:: EXERCISE OBJECTIVE ::
Reproduce exactly, from the data that follows, the line with "e.isoPi := rfl", the line with "isomorphism of pairs.", and every line that lies between them.
INPUT MATERIAL START
import Literature.AnabelianGeometry.AbsoluteAnabelian.MLFGaloisGroupification
import Literature.AnabelianGeometry.AbsoluteAnabelian.MLFGaloisIntrinsic

/-!
# The natural functor `𝒞^MLF_TM → 𝒞^MLF_TCG` (invertible elements) of [AbsTopIII] Definition 3.1 (iii)

S. Mochizuki, *Topics in absolute anabelian geometry III*, §3, Def. 3.1 (iii) p. 68 (bib key
`MochizukiAbsTopIII2015`; locators = kurims manuscript pages, lit key `paper:url-5493eb38cbb7`):
"… we thus obtain natural functors `𝒞^MLF_TF → 𝒞^MLF_TM`; `𝒞^MLF_TM → 𝒞^MLF_TLG`; `𝒞^MLF_TM → 𝒞^MLF_TCG`;
`𝒞^MLF_TLG → 𝒞^MLF_TCG` — i.e., by taking … the subgroup of invertible elements `M^×` of the arithmetic
data `M`, …".

This file (seat abc-iut-L4-t2; sub-DAG row P32.0.r0 of `plan/L4/SUBDAG-AbsTopIII-Prop32.md`) makes the
THIRD of these functors a REAL functor on abstract pairs (companion of `MLFGaloisGroupification`, which
does the second):

* `GaloisMonoidPair.unitsPair P = (Π ↷ M^×)` — `M^× = Mˣ` (Mathlib units) with the induced action
  (`unitsMulDistribMulAction`, a reducible `def` made a local instance: `g • u = (g • u, g • u⁻¹)`; Mathlib
  deliberately has no such global instance, cf. the module docstring of
  `Mathlib.Algebra.GroupWithZero.Action.Units`) — stabilisers are open since `Stab(u) = Stab(u : M)`;
* `GaloisMonoidPair.Iso.units`, `GaloisMonoidPair.Hom.units` — functoriality (Def. 3.1 (ii)); for
  morphisms the arithmetic kernels of `M` and `M^×` must agree, which is NOT formal (`𝒪_k̄^⊳` is not
  generated by its units) but holds for MLF-Galois `TM`-pairs: an element of `G_k` fixing every unit of
  `𝒪_k̄` fixes `𝒪_k̄` (a non-unit integer `z` has `1 + z ∈ 𝒪_k̄^×`, `MLFGaloisIntrinsic`) hence `k̄`
  (`actionKer_unitsPair_tmPair`, `actionKer_unitsPair_of_TM`);
* MODEL: `ModelMLFGaloisData.unitsIsoTCG : (Π_k ↷ (𝒪_k̄^⊳)^×) ⥲ (Π_k ↷ 𝒪_k̄^×)` (`(𝒪_k̄^⊳)^× = 𝒪_k̄^×`,
  `unitsEquivUnitSubmonoid`), hence `isMLFGaloisMonoidPair_TCG_unitsPair` and the functor
  `tmToTCG : MLFGaloisMonoidPairCat TM ⥤ MLFGaloisMonoidPairCat TCG`, compatible with `(Π ↷ M) ↦ Π` on the
  nose (`tmToTCG_homPi`).

Deliberately NOT here: `𝒞_TLG → 𝒞_TCG` ("maximal compact subgroups of the subgroups of invariants", read
intrinsically via Rmk. 3.1.1) and `𝒞_TF → 𝒞_TM` on morphisms — next files of this seat.
HONEST FRAMING: OUR kernel constructions of classical objects named by a refereed 2015 paper; nothing
here bears on [IUTchIII] Cor. 3.12; typed ≠ proved for anything downstream.
-/

noncomputable section

universe u

namespace Literature.AnabelianGeometry.AbsoluteAnabelian

open _root_.CategoryTheory
open _root_.ValuativeRel
open Literature.NumberTheory.GaloisRepresentations

/-! ### The induced action on the units of a monoid -/

section UnitsAction

variable {G : Type*} [Monoid G] {M : Type u} [Monoid M] [MulDistribMulAction G M]

/-- **The induced action on invertible elements.**  An action of `G` on a monoid `M` by monoid
endomorphisms induces an action on `M^× = Mˣ` by group automorphisms, `g • u := (g • u, g • u⁻¹)`
(`Units.map` of the endomorphism `g • ·`).  A reducible `def`, used as a local instance and as the action
of the pair `GaloisMonoidPair.unitsPair`; not a global instance (Mathlib has none on purpose).
[cite: MochizukiAbsTopIII2015, Definition 3.1 (iii) p.68] -/
@[reducible] def unitsMulDistribMulAction : MulDistribMulAction G Mˣ where
  smul g u := Units.map (MulDistribMulAction.toMonoidHom M g) u
  one_smul u := Units.ext (one_smul G (u : M))
  mul_smul g h u := Units.ext (mul_smul g h (u : M))
  smul_mul g u v := Units.ext (smul_mul' g (u : M) (v : M))
  smul_one g := Units.ext (smul_one g)

attribute [local instance] unitsMulDistribMulAction

/-- The induced action on units, on underlying elements: `↑(g • u) = g • ↑u`.
[cite: MochizukiAbsTopIII2015, Definition 3.1 (iii) p.68] -/
@[simp] theorem units_val_smul (g : G) (u : Mˣ) : ((g • u : Mˣ) : M) = g • (u : M) := rfl

end UnitsAction

attribute [local instance] unitsMulDistribMulAction

/-! ### Def 3.1 (iii): the pair of invertible elements `(Π ↷ M) ↦ (Π ↷ M^×)` -/

namespace GaloisMonoidPair

variable (P : GaloisMonoidPair.{u}) {Q R : GaloisMonoidPair.{u}}

/-- **Def 3.1 (iii), `𝒞_TM → 𝒞_TCG` on objects: the pair `(Π ↷ M^×)` of invertible elements of a pair
`(Π ↷ M)`** ("the subgroup of invertible elements `M^×` of the arithmetic data `M`"), with the induced
action; the stabiliser of a unit `u` is the (open) stabiliser of `u ∈ M`.
[cite: MochizukiAbsTopIII2015, Definition 3.1 (iii) p.68] -/
def unitsPair : GaloisMonoidPair.{u} where
  Pi := P.Pi
  M := P.Mˣ
  instAction := unitsMulDistribMulAction
  isOpen_stabilizer u := by
    refine Subgroup.isOpen_mono (H₁ := MulAction.stabilizer P.Pi (u : P.M)) ?_ (P.isOpen_stabilizer (u : P.M))
    intro g hg
    rw [MulAction.mem_stabilizer_iff] at hg
    rw [MulAction.mem_stabilizer_iff]
    exact Units.ext hg

/-- The topological group of `P.unitsPair` is that of `P`. [cite: MochizukiAbsTopIII2015, Definition 3.1 (iii) p.68] -/
theorem unitsPair_Pi : P.unitsPair.Pi = P.Pi := rfl

/-- The arithmetic data of `P.unitsPair` is `M^×`. [cite: MochizukiAbsTopIII2015, Definition 3.1 (iii) p.68] -/
theorem unitsPair_M : P.unitsPair.M = P.Mˣ := rfl

/-- The action of `P.unitsPair` is the induced action on `Mˣ` (definitional).
[cite: MochizukiAbsTopIII2015, Definition 3.1 (iii) p.68] -/
theorem unitsPair_smul_eq (g : P.Pi) (u : P.Mˣ) :
    (HSMul.hSMul (α := P.unitsPair.Pi) (β := P.unitsPair.M) g u) = g • u := rfl

/-- `g` acts trivially on `M` ⟹ `g` acts trivially on `M^×`. [cite: MochizukiAbsTopIII2015, Definition 3.1 (iii) p.68] -/
theorem actionKer_le_actionKer_unitsPair : P.actionKer ≤ P.unitsPair.actionKer := by
  intro g hg
  have hg' := (P.mem_actionKer_iff g).mp hg
  refine (P.unitsPair.mem_actionKer_iff g).mpr fun u => ?_
  change HSMul.hSMul (α := P.Pi) (β := P.Mˣ) g u = u
  exact Units.ext (hg' (Units.val u))

variable {P}

/-- **Functoriality on isomorphisms of pairs**: `(Π ↷ M) ≅ (Π' ↷ M')` induces `(Π ↷ M^×) ≅ (Π' ↷ M'^×)`.
[cite: MochizukiAbsTopIII2015, Definition 3.1 (iii) p.68] -/
def Iso.units (e : GaloisMonoidPair.Iso P Q) : GaloisMonoidPair.Iso P.unitsPair Q.unitsPair where
  isoPi := e.isoPi
  isoM := Units.mapEquiv e.isoM
  smul_comm g u := Units.ext (e.smul_comm g (Units.val u))

/-- The Galois component of `e.units` is that of `e`. [cite: MochizukiAbsTopIII2015, Definition 3.1 (iii) p.68] -/
@[simp] theorem Iso.units_isoPi (e : GaloisMonoidPair.Iso P Q) : e.units.isoPi = e.isoPi := rfl

/-- The object component of `e.units` on underlying elements. [cite: MochizukiAbsTopIII2015, Definition 3.1 (iii) p.68] -/
@[simp] theorem Iso.units_isoM_val (e : GaloisMonoidPair.Iso P Q) (u : P.Mˣ) :
    Units.val (e.units.isoM u) = e.isoM (u : P.M) := rfl

/-- Transport of the equality "arithmetic kernel of `M^×` = arithmetic kernel of `M`" along an
isomorphism of pairs. [cite: MochizukiAbsTopIII2015, Definition 3.1 (iii) p.68] -/
theorem actionKer_unitsPair_eq_of_iso (e : GaloisMonoidPair.Iso P Q)
    (hP : P.unitsPair.actionKer = P.actionKer) : Q.unitsPair.actionKer = Q.actionKer := by
  rw [← e.map_actionKer, ← e.units.map_actionKer, hP]
  rfl

/-- **Functoriality on morphisms of pairs** (Def 3.1 (ii)): `φ = (φ_Π, φ_M)` induces `(φ_Π, φ_M|_{M^×})`,
provided the arithmetic kernels of `M` and `M^×` agree for source and target (true for MLF-Galois
`TM`-pairs, `actionKer_unitsPair_of_TM`). [cite: MochizukiAbsTopIII2015, Definition 3.1 (iii) p.68] -/
def Hom.units (φ : P.Hom Q) (hP : P.unitsPair.actionKer = P.actionKer)
    (hQ : Q.unitsPair.actionKer = Q.actionKer) : P.unitsPair.Hom Q.unitsPair where
  homPi := φ.homPi
  continuous_homPi := φ.continuous_homPi
  homM := Units.map φ.homM
  smul_comm g u := Units.ext (φ.smul_comm g (Units.val u))
  comap_ker := by
    rw [hQ, hP]
    exact φ.comap_ker
  isOpen_image U hU := by
    rw [hQ]
    exact φ.isOpen_image U hU

/-- The Galois component of `φ.units` is `φ_Π`. [cite: MochizukiAbsTopIII2015, Definition 3.1 (iii) p.68] -/
@[simp] theorem Hom.units_homPi (φ : P.Hom Q) (hP hQ) : (φ.units hP hQ).homPi = φ.homPi := rfl

/-- The object component of `φ.units` is `Units.map φ_M`. [cite: MochizukiAbsTopIII2015, Definition 3.1 (iii) p.68] -/
@[simp] theorem Hom.units_homM (φ : P.Hom Q) (hP hQ) : (φ.units hP hQ).homM = Units.map φ.homM := rfl

end GaloisMonoidPair

/-! ### The model: `(𝒪_k̄^⊳)^× = 𝒪_k̄^×`, and `G_k` acts faithfully on `𝒪_k̄^×` -/

namespace ModelMLFGaloisData

variable (C : MLFClosure.{u}) (D : ModelMLFGaloisData C.k C.K)

/-- **`(𝒪_k̄^⊳)^× = 𝒪_k̄^×`**: the units of the monoid `𝒪_k̄^⊳` are the units of the ring `𝒪_k̄`
(`𝒪_k̄^× = 𝒪_k̄^⊳ ∩ (𝒪_k̄^⊳)⁻¹`, `MLFClosure.mem_unitSubmonoid_iff_mem_nonzeroIntegers_and_inv_mem`).
[cite: MochizukiAbsTopIII2015, Definition 3.1 (i) p.66] -/
def unitsEquivUnitSubmonoid : (nonzeroIntegers C.k C.K)ˣ ≃* unitSubmonoid C.k C.K where
  toFun u := ⟨((u : nonzeroIntegers C.k C.K) : C.K),
    (C.mem_unitSubmonoid_iff_mem_nonzeroIntegers_and_inv_mem).mpr ⟨(u : nonzeroIntegers C.k C.K).2, by
      have hmul : (((u⁻¹ : (nonzeroIntegers C.k C.K)ˣ) : nonzeroIntegers C.k C.K) : C.K) *
          ((u : nonzeroIntegers C.k C.K) : C.K) = 1 := by
        rw [← Submonoid.coe_mul, ← Units.val_mul, inv_mul_cancel]
        rfl
      rw [inv_eq_of_mul_eq_one_left hmul]
      exact ((u⁻¹ : (nonzeroIntegers C.k C.K)ˣ) : nonzeroIntegers C.k C.K).2⟩⟩
  invFun x := ⟨⟨x, C.mem_nonzeroIntegers_of_mem_unitSubmonoid x.2⟩,
    ⟨(x : C.K)⁻¹, C.mem_nonzeroIntegers_of_mem_unitSubmonoid (C.inv_mem_unitSubmonoid x.2)⟩,
    Subtype.ext (mul_inv_cancel₀ ((mem_unitSubmonoid_iff C.k C.K).mp x.2).1),
    Subtype.ext (inv_mul_cancel₀ ((mem_unitSubmonoid_iff C.k C.K).mp x.2).1)⟩
  left_inv u := Units.ext (Subtype.ext rfl)
  right_inv x := Subtype.ext rfl
  map_mul' u v := Subtype.ext rfl

/-- `unitsEquivUnitSubmonoid` on underlying elements of `k̄`. [cite: MochizukiAbsTopIII2015, Definition 3.1 (i) p.66] -/
@[simp] theorem coe_unitsEquivUnitSubmonoid (u : (nonzeroIntegers C.k C.K)ˣ) :
    ((unitsEquivUnitSubmonoid C u : unitSubmonoid C.k C.K) : C.K) = ((u : nonzeroIntegers C.k C.K) : C.K) := rfl

/-- **The pair of invertible elements of the model `TM`-pair is the model `TCG`-pair**:
`(Π_k ↷ (𝒪_k̄^⊳)^×) ⥲ (Π_k ↷ 𝒪_k̄^×)` (identity on `Π_k`; both actions are through `ε_k` on `k̄`).
[cite: MochizukiAbsTopIII2015, Definition 3.1 (iii) p.68] -/
def unitsIsoTCG : GaloisMonoidPair.Iso D.tmPair.unitsPair D.tcgPair where
  isoPi := ContinuousMulEquiv.refl _
  isoM := unitsEquivUnitSubmonoid C
  smul_comm _ _ := Subtype.ext rfl

/-- For the model `TM`-pair the arithmetic kernels of `𝒪_k̄^⊳` and of its units agree (both are
`Ker ε_k`): **`G_k` acts faithfully on `𝒪_k̄^×`** — an element of `G_k` fixing every unit fixes every
integer `z` (`z` or `1 + z` is a unit, `one_add_mem_unitSubmonoid_of_mem_integersClosure`) hence every
`x = z` or `z⁻¹` of `k̄^×` (`mem_nonzeroIntegers_or_inv_mem`).  (Universe-polymorphic; the universe-`0`
statement `MLFClosure.algEquiv_eq_one_of_forall_unitSubmonoid` / `tcgPair_actionKer` of
`MonoidKummerMapsTCGLiftProofs` is the same argument.) [cite: MochizukiAbsTopIII2015, Definition 3.1 (ii) p.67] -/
theorem actionKer_unitsPair_tmPair : D.tmPair.unitsPair.actionKer = D.tmPair.actionKer := by
  refine le_antisymm ?_ D.tmPair.actionKer_le_actionKer_unitsPair
  intro g hg
  have hg' := (D.tmPair.unitsPair.mem_actionKer_iff g).mp hg
  -- `ε_k(g)` fixes every unit of `𝒪_k̄`
  have hunit : ∀ x ∈ unitSubmonoid C.k C.K, D.aug g x = x := fun x hx =>
    congrArg (fun u : (nonzeroIntegers C.k C.K)ˣ => ((u : nonzeroIntegers C.k C.K) : C.K))
      (hg' ((unitsEquivUnitSubmonoid C).symm ⟨x, hx⟩))
  -- hence every integer
  have hint : ∀ z ∈ nonzeroIntegers C.k C.K, D.aug g z = z := by
    intro z hz
    by_cases hzu : z ∈ unitSubmonoid C.k C.K
    · exact hunit z hzu
    · have h1 := hunit (1 + z) (one_add_mem_unitSubmonoid_of_mem_integersClosure C hz.1 hzu)
      rw [map_add, map_one] at h1
      exact add_left_cancel h1
  -- hence `ε_k(g) = 1`
  have h1 : D.aug g = 1 := by
    apply AlgEquiv.ext
    intro x
    rcases eq_or_ne x 0 with rfl | hx0
    · simp
    rcases C.mem_nonzeroIntegers_or_inv_mem hx0 with hx | hx
    · exact hint x hx
    · have h2 := hint x⁻¹ hx
      rw [map_inv₀] at h2
      exact inv_injective h2
  refine (D.tmPair.mem_actionKer_iff g).mpr fun m => Subtype.ext ?_
  change D.aug g • (m : C.K) = m
  rw [h1, one_smul]

/-- **For an MLF-Galois `TM`-pair the arithmetic kernels of `M` and `M^×` agree** (transport of the
model statement). [cite: MochizukiAbsTopIII2015, Definition 3.1 (iii) p.68] -/
theorem _root_.Literature.AnabelianGeometry.AbsoluteAnabelian.GaloisMonoidPair.actionKer_unitsPair_of_TM
    {P : GaloisMonoidPair.{u}} (hP : IsMLFGaloisMonoidPair .TM P) :
    P.unitsPair.actionKer = P.actionKer := by
  obtain ⟨C, D, Q, hQ, ⟨e⟩⟩ := hP.exists_model
  have hQ' : D.tmPair = Q := Option.some_injective _ (D.monoidPair_TM.symm.trans hQ)
  subst hQ'
  exact GaloisMonoidPair.actionKer_unitsPair_eq_of_iso e (actionKer_unitsPair_tmPair C D)

/-- **Def 3.1 (iii) preserves MLF-Galois pairs**: the pair of invertible elements of an MLF-Galois
`TM`-pair is an MLF-Galois `TCG`-pair. [cite: MochizukiAbsTopIII2015, Definition 3.1 (iii) p.68] -/
theorem _root_.Literature.AnabelianGeometry.AbsoluteAnabelian.GaloisMonoidPair.isMLFGaloisMonoidPair_TCG_unitsPair
    {P : GaloisMonoidPair.{u}} (hP : IsMLFGaloisMonoidPair .TM P) :
    IsMLFGaloisMonoidPair .TCG P.unitsPair := by
  obtain ⟨C, D, Q, hQ, ⟨e⟩⟩ := hP.exists_model
  have hQ' : D.tmPair = Q := Option.some_injective _ (D.monoidPair_TM.symm.trans hQ)
  subst hQ'
  exact ⟨⟨C, D, D.tcgPair, D.monoidPair_TCG, ⟨(unitsIsoTCG C D).symm.trans e.units⟩⟩⟩

end ModelMLFGaloisData

/-! ### Def 3.1 (iii): the functor `𝒞^MLF_TM → 𝒞^MLF_TCG` -/

/-- **Def 3.1 (iii): the natural functor `𝒞^MLF_TM → 𝒞^MLF_TCG`, `(Π ↷ M) ↦ (Π ↷ M^×)`** ("by taking … the
subgroup of invertible elements `M^×` of the arithmetic data `M`"); on morphisms
`(φ_Π, φ_M) ↦ (φ_Π, φ_M|_{M^×})`. [cite: MochizukiAbsTopIII2015, Definition 3.1 (iii) p.68] -/
def tmToTCG : MLFGaloisMonoidPairCat.{u} .TM ⥤ MLFGaloisMonoidPairCat.{u} .TCG where
  obj P := ⟨P.obj.unitsPair, GaloisMonoidPair.isMLFGaloisMonoidPair_TCG_unitsPair P.property⟩
  map {P Q} φ := InducedCategory.homMk (GaloisMonoidPair.Hom.units (P := P.obj) (Q := Q.obj) φ.hom
    (GaloisMonoidPair.actionKer_unitsPair_of_TM P.property) (GaloisMonoidPair.actionKer_unitsPair_of_TM Q.property))
  map_id _ := InducedCategory.Hom.ext (GaloisMonoidPair.Hom.ext rfl (by
    change Units.map (MonoidHom.id _) = MonoidHom.id _
    exact Units.map_id _))
  map_comp _ _ := InducedCategory.Hom.ext (GaloisMonoidPair.Hom.ext rfl (by
    change Units.map (MonoidHom.comp _ _) = (Units.map _).comp (Units.map _)
    exact (Units.map_comp _ _).symm))

/-- `tmToTCG` is compatible with the forgetful assignment `(Π ↷ M) ↦ Π` ON THE NOSE (same `Π`, same `φ_Π`).
[cite: MochizukiAbsTopIII2015, Definition 3.1 (iii) p.68] -/
theorem tmToTCG_homPi {P Q : MLFGaloisMonoidPairCat.{u} .TM} (φ : P ⟶ Q) :
    (tmToTCG.map φ).hom.homPi = GaloisMonoidPair.Hom.homPi (P := P.obj) (Q := Q.obj) φ.hom := rfl

end Literature.AnabelianGeometry.AbsoluteAnabelian

end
INPUT MATERIAL END
:: EXERCISE OUTPUT ::
@[simp] theorem Iso.units_isoPi (e : GaloisMonoidPair.Iso P Q) : e.units.isoPi = e.isoPi := rfl

/-- The object component of `e.units` on underlying elements. [cite: MochizukiAbsTopIII2015, Definition 3.1 (iii) p.68] -/
@[simp] theorem Iso.units_isoM_val (e : GaloisMonoidPair.Iso P Q) (u : P.Mˣ) :
    Units.val (e.units.isoM u) = e.isoM (u : P.M) := rfl

/-- Transport of the equality "arithmetic kernel of `M^×` = arithmetic kernel of `M`" along an
isomorphism of pairs. [cite: MochizukiAbsTopIII2015, Definition 3.1 (iii) p.68] -/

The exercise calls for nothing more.